[Stored entries]
━━━━━━━━━━
import Literature.NumberTheory.EllipticCurves.PadicSeriesEvaluation
import HarnessLib

/-!
# `p`-adic evaluation of integral power series in finitely many variables

Trunk T-NT-EC (Literature/NumberTheory/EllipticCurves); the many-variable companion of
`PadicSeriesEvaluation.lean` (which treats one variable and the pair `u = X 0, v = X 1`). For a
finite index type `σ`, `F ∈ ℚ_p⟦σ⟧` and a point `pt : σ → ℚ_p` we define
`padicEvalMv F pt = Σ'_d F_d ∏ₛ (pt s)^{d s}` (a `tsum`, junk `0` off the domain of summability)
and prove, for `F` integral (`IsPadicInt`) and `‖pt s‖ < 1`, that it is Mathlib's topological
evaluation into `ℤ_p` (`padicEvalMv_eq_coe_eval₂`); hence it is a ring homomorphism in `F` and
COMMUTES WITH SUBSTITUTION (`padicEvalMv_subst`, `padicEvalMv_powerSeries_subst`), by the
`ℤ_p`-coefficient compatibility `padicInt_eval₂_subst` of `PadicSeriesEvaluation.lean`.
`padicEval₂` is the case `σ = Fin 2` (`padicEval₂_eq_padicEvalMv`). This is the setting in which
identities of the three-variable kind (associativity of a formal group law) are evaluated.

## References

* N. Bourbaki, *Algèbre*, Ch. IV §4 no. 3; Silverman AEC IV.1–IV.2 (convergence of the series
  of the formal group on `𝓜 × 𝓜`).
-/

noncomputable section

open PowerSeries

namespace Literature.NumberTheory.EllipticCurves

variable {p : ℕ} [Fact p.Prime] {σ : Type*} [Fintype σ]

/-- **`F(pt) = Σ'_d F_d ∏ₛ (pt s)^{d s} ∈ ℚ_p`** for `F ∈ ℚ_p⟦σ⟧`, `σ` finite (a `tsum`; junk `0`
off the domain of summability). [Silverman AEC IV.1] [folklore] -/
def padicEvalMv (F : MvPowerSeries σ ℚ_[p]) (pt : σ → ℚ_[p]) : ℚ_[p] :=
  ∑' d : σ →₀ ℕ, MvPowerSeries.coeff d F * d.prod fun s e => pt s ^ e

/-- Mathlib's evaluation of `ℤ_p⟦σ⟧` at a point of the open unit polydisc, as a ring homomorphism.
[folklore] -/
abbrev evalHomMv (pt : σ → ℤ_[p]) (hpt : ∀ s, ‖pt s‖ < 1) : MvPowerSeries σ ℤ_[p] →+* ℤ_[p] :=
  MvPowerSeries.eval₂Hom (φ := RingHom.id ℤ_[p]) continuous_id (padicInt_mvHasEval hpt)

/-- `evalHomMv` is Mathlib's `MvPowerSeries.eval₂`. [folklore] -/
theorem evalHomMv_apply (pt : σ → ℤ_[p]) (hpt : ∀ s, ‖pt s‖ < 1) (G : MvPowerSeries σ ℤ_[p]) :
    evalHomMv pt hpt G = MvPowerSeries.eval₂ (RingHom.id ℤ_[p]) pt G := by
  rw [evalHomMv, MvPowerSeries.coe_eval₂Hom]

/-- **Bridge**: for `G ∈ ℤ_p⟦σ⟧` and a point of the open unit polydisc, `padicEvalMv` is Mathlib's
`MvPowerSeries.eval₂` into `ℤ_p`. [folklore] -/
theorem padicEvalMv_map (G : MvPowerSeries σ ℤ_[p]) {pt : σ → ℤ_[p]} (hpt : ∀ s, ‖pt s‖ < 1) :
    padicEvalMv (G.map PadicInt.Coe.ringHom) (fun s => (pt s : ℚ_[p])) =
      (evalHomMv pt hpt G : ℤ_[p]) := by
  have h := MvPowerSeries.hasSum_eval₂ (φ := RingHom.id ℤ_[p]) continuous_id
    (padicInt_mvHasEval hpt) G
  have h' := h.map PadicInt.Coe.ringHom.toAddMonoidHom continuous_subtype_val
  unfold padicEvalMv
  have hf : (fun d : σ →₀ ℕ => MvPowerSeries.coeff d (G.map PadicInt.Coe.ringHom) *
      d.prod fun s e => (pt s : ℚ_[p]) ^ e) =
      (⇑PadicInt.Coe.ringHom.toAddMonoidHom ∘ fun d =>
        (RingHom.id ℤ_[p]) (MvPowerSeries.coeff d G) * d.prod fun s e => pt s ^ e) := by
    funext d
    simp only [Function.comp_apply, RingHom.id_apply, RingHom.toAddMonoidHom_eq_coe,
      AddMonoidHom.coe_coe, map_mul, mvCoeff_map_coe]
    congr 1
    simp [Finsupp.prod]
  rw [hf, h'.tsum_eq, evalHomMv_apply]; rfl

/-- **Bridge, hom-free form** (parallel to `padicEval_eq_coe_eval₂`, `padicEval₂_eq_coe_eval₂`):
`padicEvalMv` of an integral series at a point of the open unit polydisc is Mathlib's
`MvPowerSeries.eval₂` into `ℤ_p`. [folklore] -/
theorem padicEvalMv_eq_coe_eval₂ (G : MvPowerSeries σ ℤ_[p]) {pt : σ → ℤ_[p]}
    (hpt : ∀ s, ‖pt s‖ < 1) :
    padicEvalMv (G.map PadicInt.Coe.ringHom) (fun s => (pt s : ℚ_[p])) =
      (MvPowerSeries.eval₂ (RingHom.id ℤ_[p]) pt G : ℤ_[p]) := by
  rw [padicEvalMv_map G hpt, evalHomMv_apply]

omit [Fintype σ] in
/-- A point of the open unit polydisc of `ℚ_p` comes from `ℤ_p`. [folklore] -/
theorem exists_coe_pt_of_norm_lt_one {pt : σ → ℚ_[p]} (hpt : ∀ s, ‖pt s‖ < 1) :
    ∃ pt' : σ → ℤ_[p], (fun s => (pt' s : ℚ_[p])) = pt ∧ ∀ s, ‖pt' s‖ < 1 :=
  ⟨fun s => ⟨pt s, (hpt s).le⟩, rfl, hpt⟩

/-- `padicEval₂` is `padicEvalMv` on `Fin 2`. [folklore] -/
theorem padicEval₂_eq_padicEvalMv (F : MvPowerSeries (Fin 2) ℚ_[p]) (u v : ℚ_[p]) :
    padicEval₂ F u v = padicEvalMv F ![u, v] := by
  unfold padicEval₂ padicEvalMv
  congr 1; funext d
  rw [finsupp_prod_pow_fin_two]; rfl

/-! ### Norm bounds -/

section Bounds

variable {F : MvPowerSeries σ ℚ_[p]} {pt : σ → ℚ_[p]}

/-- **`‖F(pt)‖ ≤ 1`** for `F` integral on the open unit polydisc. [folklore] -/
theorem norm_padicEvalMv_le_one (hF : IsPadicInt F) (hpt : ∀ s, ‖pt s‖ < 1) :
    ‖padicEvalMv F pt‖ ≤ 1 := by
  obtain ⟨F', rfl⟩ := isPadicInt_iff_exists_map.mp hF
  obtain ⟨pt', rfl, hpt'⟩ := exists_coe_pt_of_norm_lt_one hpt
  rw [padicEvalMv_map F' hpt']; exact PadicInt.norm_le_one _

/-- A monomial of positive degree is small on the open unit polydisc: if `d ≠ 0` then
`‖∏ₛ (pt s)^{d s}‖ ≤ maxₛ ‖pt s‖`. [folklore] -/
theorem norm_prod_pow_le [Nonempty σ] (hpt : ∀ s, ‖pt s‖ < 1) {d : σ →₀ ℕ} (hd : d ≠ 0) :
    ‖d.prod fun s e => pt s ^ e‖ ≤ Finset.univ.sup' Finset.univ_nonempty fun s => ‖pt s‖ := by
  classical
  obtain ⟨s₀, hs₀⟩ : ∃ s₀, d s₀ ≠ 0 := by
    by_contra h; push Not at h; exact hd (Finsupp.ext h)
  rw [Finsupp.prod_fintype _ _ fun i => pow_zero _, norm_prod,
    ← Finset.mul_prod_erase _ _ (Finset.mem_univ s₀)]
  calc ‖pt s₀ ^ d s₀‖ * ∏ s ∈ Finset.univ.erase s₀, ‖pt s ^ d s‖
      ≤ ‖pt s₀‖ * 1 := by
        apply mul_le_mul
        · rw [norm_pow]
          exact pow_le_of_le_one (norm_nonneg _) (hpt s₀).le hs₀
        · exact Finset.prod_le_one (fun s _ => norm_nonneg _)
            fun s _ => by rw [norm_pow]; exact pow_le_one₀ (norm_nonneg _) (hpt s).le
        · exact Finset.prod_nonneg fun s _ => norm_nonneg _
        · exact norm_nonneg _
    _ = ‖pt s₀‖ := mul_one _
    _ ≤ _ := Finset.le_sup' (fun s => ‖pt s‖) (Finset.mem_univ s₀)

/-- **`‖F(pt)‖ < 1`** for `F` integral WITHOUT CONSTANT TERM on the open unit polydisc.
[folklore] -/
theorem norm_padicEvalMv_lt_one (hF : IsPadicInt F) (hF0 : MvPowerSeries.constantCoeff F = 0)
    (hpt : ∀ s, ‖pt s‖ < 1) : ‖padicEvalMv F pt‖ < 1 := by
  classical
  cases isEmpty_or_nonempty σ with
  | inl hσ =>
    -- no variables: `F = C (F 0)` and the value is `F 0 = 0`
    unfold padicEvalMv
    rw [tsum_eq_single 0 fun d hd => ?_]
    · rw [MvPowerSeries.coeff_zero_eq_constantCoeff_apply, hF0, zero_mul, norm_zero]
      exact one_pos
    · exact absurd (Subsingleton.elim d 0) hd
  | inr hσ =>
    set r := Finset.univ.sup' Finset.univ_nonempty fun s => ‖pt s‖ with hr
    have hr1 : r < 1 := by
      rw [hr, Finset.sup'_lt_iff]; exact fun s _ => hpt s
    have hr0 : 0 ≤ r := (norm_nonneg _).trans (Finset.le_sup' (fun s => ‖pt s‖)
      (Finset.mem_univ (Classical.arbitrary σ)))
    refine lt_of_le_of_lt ?_ hr1
    unfold padicEvalMv
    refine IsUltrametricDist.norm_tsum_le_of_forall_le_of_nonneg hr0 fun d => ?_
    by_cases hd : d = 0
    · subst hd
      rw [MvPowerSeries.coeff_zero_eq_constantCoeff_apply, hF0, zero_mul, norm_zero]; exact hr0
    · rw [norm_mul]
      calc ‖MvPowerSeries.coeff d F‖ * ‖d.prod fun s e => pt s ^ e‖ ≤ 1 * r := by
            gcongr
            · exact hF d
            · exact norm_prod_pow_le hpt hd
        _ = r := one_mul r

end Bounds

/-! ### Evaluation calculus -/

section Calculus

variable {F G : MvPowerSeries σ ℚ_[p]} {pt : σ → ℚ_[p]}

omit [Fintype σ] in
/-- `Xₛ(pt) = pt s`. [folklore] -/
@[simp] theorem padicEvalMv_X (s : σ) (pt : σ → ℚ_[p]) :
    padicEvalMv (MvPowerSeries.X s : MvPowerSeries σ ℚ_[p]) pt = pt s := by
  classical
  unfold padicEvalMv
  rw [tsum_eq_single (Finsupp.single s 1) fun d hd => by
    rw [MvPowerSeries.coeff_X, if_neg hd, zero_mul]]
  rw [MvPowerSeries.coeff_X, if_pos rfl, one_mul,
    Finsupp.prod_single_index (h := fun s e => pt s ^ e) (pow_zero _), pow_one]

omit [Fintype σ] in
/-- `(C c)(pt) = c`. [folklore] -/
@[simp] theorem padicEvalMv_C (c : ℚ_[p]) (pt : σ → ℚ_[p]) :
    padicEvalMv (MvPowerSeries.C c : MvPowerSeries σ ℚ_[p]) pt = c := by
  classical
  unfold padicEvalMv
  rw [tsum_eq_single 0 fun d hd => by rw [MvPowerSeries.coeff_C, if_neg hd, zero_mul]]
  simp

/-- `(F + G)(pt) = F(pt) + G(pt)` (integral `F, G`). [folklore] -/
theorem padicEvalMv_add (hF : IsPadicInt F) (hG : IsPadicInt G) (hpt : ∀ s, ‖pt s‖ < 1) :
    padicEvalMv (F + G) pt = padicEvalMv F pt + padicEvalMv G pt := by
  obtain ⟨F', rfl⟩ := isPadicInt_iff_exists_map.mp hF
  obtain ⟨G', rfl⟩ := isPadicInt_iff_exists_map.mp hG
  obtain ⟨pt', rfl, hpt'⟩ := exists_coe_pt_of_norm_lt_one hpt
  rw [← map_add, padicEvalMv_map _ hpt', padicEvalMv_map _ hpt', padicEvalMv_map _ hpt', map_add,
    PadicInt.coe_add]

/-- `(-F)(pt) = -F(pt)`. [folklore] -/
theorem padicEvalMv_neg (hF : IsPadicInt F) (hpt : ∀ s, ‖pt s‖ < 1) :
    padicEvalMv (-F) pt = -padicEvalMv F pt := by
  obtain ⟨F', rfl⟩ := isPadicInt_iff_exists_map.mp hF
  obtain ⟨pt', rfl, hpt'⟩ := exists_coe_pt_of_norm_lt_one hpt
  rw [← map_neg, padicEvalMv_map _ hpt', padicEvalMv_map _ hpt', map_neg, PadicInt.coe_neg]

/-- `(F - G)(pt) = F(pt) - G(pt)`. [folklore] -/
theorem padicEvalMv_sub (hF : IsPadicInt F) (hG : IsPadicInt G) (hpt : ∀ s, ‖pt s‖ < 1) :
    padicEvalMv (F - G) pt = padicEvalMv F pt - padicEvalMv G pt := by
  rw [sub_eq_add_neg, padicEvalMv_add hF hG.neg hpt, padicEvalMv_neg hG hpt, sub_eq_add_neg]

/-- **`(F G)(pt) = F(pt) G(pt)`** (integral `F, G`). [folklore] -/
theorem padicEvalMv_mul (hF : IsPadicInt F) (hG : IsPadicInt G) (hpt : ∀ s, ‖pt s‖ < 1) :
    padicEvalMv (F * G) pt = padicEvalMv F pt * padicEvalMv G pt := by
  obtain ⟨F', rfl⟩ := isPadicInt_iff_exists_map.mp hF
  obtain ⟨G', rfl⟩ := isPadicInt_iff_exists_map.mp hG
  obtain ⟨pt', rfl, hpt'⟩ := exists_coe_pt_of_norm_lt_one hpt
  rw [← map_mul, padicEvalMv_map _ hpt', padicEvalMv_map _ hpt', padicEvalMv_map _ hpt', map_mul,
    PadicInt.coe_mul]

/-- `(Fⁿ)(pt) = F(pt)ⁿ`. [folklore] -/
theorem padicEvalMv_pow (hF : IsPadicInt F) (hpt : ∀ s, ‖pt s‖ < 1) (n : ℕ) :
    padicEvalMv (F ^ n) pt = padicEvalMv F pt ^ n := by
  obtain ⟨F', rfl⟩ := isPadicInt_iff_exists_map.mp hF
  obtain ⟨pt', rfl, hpt'⟩ := exists_coe_pt_of_norm_lt_one hpt
  rw [← map_pow, padicEvalMv_map _ hpt', padicEvalMv_map _ hpt', map_pow, PadicInt.coe_pow]

/-- **Evaluation commutes with substitution (many variables)**:
`(F ∘ a)(pt) = F(a₁(pt), …)` for `F ∈ ℤ_p⟦τ⟧`, `a : τ → ℤ_p⟦σ⟧` without constant terms, `pt` in
the open unit polydisc. [Bourbaki, Algèbre IV §4 no. 3] [folklore] -/
theorem padicEvalMv_subst {τ : Type*} [Fintype τ] {F : MvPowerSeries τ ℚ_[p]}
    {a : τ → MvPowerSeries σ ℚ_[p]} (hF : IsPadicInt F) (ha : ∀ i, IsPadicInt (a i))
    (ha0 : ∀ i, MvPowerSeries.constantCoeff (a i) = 0) (hpt : ∀ s, ‖pt s‖ < 1) :
    padicEvalMv (MvPowerSeries.subst a F) pt = padicEvalMv F fun i => padicEvalMv (a i) pt := by
  have hapt : ∀ i, ‖padicEvalMv (a i) pt‖ < 1 := fun i => norm_padicEvalMv_lt_one (ha i) (ha0 i) hpt
  obtain ⟨F', rfl⟩ := isPadicInt_iff_exists_map.mp hF
  choose a' ha' using fun i => isPadicInt_iff_exists_map.mp (ha i)
  obtain ⟨pt', rfl, hpt'⟩ := exists_coe_pt_of_norm_lt_one hpt
  have ha'0 : ∀ i, MvPowerSeries.constantCoeff (a' i) = 0 := fun i => by
    apply PadicInt.coe_eq_zero.mp
    have := ha0 i
    rw [← ha' i, MvPowerSeries.constantCoeff_map] at this
    exact this
  have hs : MvPowerSeries.HasSubst a' := MvPowerSeries.hasSubst_of_constantCoeff_zero ha'0
  have hfun : a = fun i => (a' i).map PadicInt.Coe.ringHom := funext fun i => (ha' i).symm
  have hval : ∀ i, padicEvalMv (a i) (fun s => (pt' s : ℚ_[p])) = (evalHomMv pt' hpt' (a' i) : ℤ_[p]) :=
    fun i => by rw [← ha' i, padicEvalMv_map _ hpt']
  have hapt' : ∀ i, ‖evalHomMv pt' hpt' (a' i)‖ < 1 := fun i => by
    have := hapt i; rwa [hval i] at this
  rw [hfun, ← MvPowerSeries.map_subst hs, padicEvalMv_map _ hpt']
  have hval' : (fun i => padicEvalMv ((fun i => (a' i).map PadicInt.Coe.ringHom) i)
      fun s => (pt' s : ℚ_[p])) = fun i => ((evalHomMv pt' hpt' (a' i) : ℤ_[p]) : ℚ_[p]) := by
    funext i; exact padicEvalMv_map _ hpt'
  rw [hval', padicEvalMv_map F' hapt', evalHomMv_apply, evalHomMv_apply,
    padicInt_eval₂_subst hs (padicInt_mvHasEval hpt')]
  congr 2
  funext i; rw [evalHomMv_apply]

/-- **Evaluation commutes with substitution into one variable**:
`(f ∘ A)(pt) = f(A(pt))` for `f ∈ ℤ_p⟦X⟧`, `A ∈ ℤ_p⟦σ⟧` without constant term. [folklore] -/
theorem padicEvalMv_powerSeries_subst {f : ℚ_[p]⟦X⟧} {A : MvPowerSeries σ ℚ_[p]}
    (hf : IsPadicInt f) (hA : IsPadicInt A) (hA0 : MvPowerSeries.constantCoeff A = 0)
    (hpt : ∀ s, ‖pt s‖ < 1) :
    padicEvalMv (f.subst A) pt = padicEval f (padicEvalMv A pt) := by
  have hApt : ‖padicEvalMv A pt‖ < 1 := norm_padicEvalMv_lt_one hA hA0 hpt
  obtain ⟨f', rfl⟩ := isPadicInt_iff_exists_powerSeries_map.mp hf
  obtain ⟨A', rfl⟩ := isPadicInt_iff_exists_map.mp hA
  obtain ⟨pt', rfl, hpt'⟩ := exists_coe_pt_of_norm_lt_one hpt
  have hA'0 : MvPowerSeries.constantCoeff A' = 0 := by
    apply PadicInt.coe_eq_zero.mp
    rw [MvPowerSeries.constantCoeff_map] at hA0
    exact hA0
  have hAs : PowerSeries.HasSubst A' := PowerSeries.HasSubst.of_constantCoeff_zero hA'0
  rw [padicEvalMv_map A' hpt'] at hApt ⊢
  rw [← PowerSeries.map_subst hAs, padicEvalMv_map _ hpt', padicEval_map _ hApt, evalHomMv_apply,
    evalHom_apply]
  congr 1
  rw [padicInt_eval₂_powerSeries_subst hAs (padicInt_mvHasEval hpt') f', ← evalHomMv_apply pt' hpt']

/-- In particular a one-variable series read in the variable `Xₛ` evaluates to `f(pt s)`.
[folklore] -/
theorem padicEvalMv_subst_X {f : ℚ_[p]⟦X⟧} (hf : IsPadicInt f) (hpt : ∀ s, ‖pt s‖ < 1) (s : σ) :
    padicEvalMv (f.subst (MvPowerSeries.X s : MvPowerSeries σ ℚ_[p])) pt = padicEval f (pt s) := by
  rw [padicEvalMv_powerSeries_subst hf (IsPadicInt.X s) (MvPowerSeries.constantCoeff_X s) hpt,
    padicEvalMv_X]

omit [Fintype σ] in
/-- The value at the origin is the constant term. [folklore] -/
theorem padicEvalMv_zero (F : MvPowerSeries σ ℚ_[p]) :
    padicEvalMv F (fun _ => 0) = MvPowerSeries.constantCoeff F := by
  classical
  unfold padicEvalMv
  rw [tsum_eq_single 0 fun d hd => ?_]
  · simp
  · obtain ⟨s₀, hs₀⟩ : ∃ s₀, d s₀ ≠ 0 := by
      by_contra h; push Not at h; exact hd (Finsupp.ext h)
    rw [Finsupp.prod, Finset.prod_eq_zero (Finsupp.mem_support_iff.mpr hs₀) (zero_pow hs₀),
      mul_zero]

end Calculus

end Literature.NumberTheory.EllipticCurves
━━━━━━━━━━
Quote the data above from the line containing "theorem padicEvalMv_C (c" to the line containing "G)(pt) = F(pt) +", inclusive, and stop.

• [Answer to the exercise]:
@[simp] theorem padicEvalMv_C (c : ℚ_[p]) (pt : σ → ℚ_[p]) :
    padicEvalMv (MvPowerSeries.C c : MvPowerSeries σ ℚ_[p]) pt = c := by
  classical
  unfold padicEvalMv
  rw [tsum_eq_single 0 fun d hd => by rw [MvPowerSeries.coeff_C, if_neg hd, zero_mul]]
  simp

/-- `(F + G)(pt) = F(pt) + G(pt)` (integral `F, G`). [folklore] -/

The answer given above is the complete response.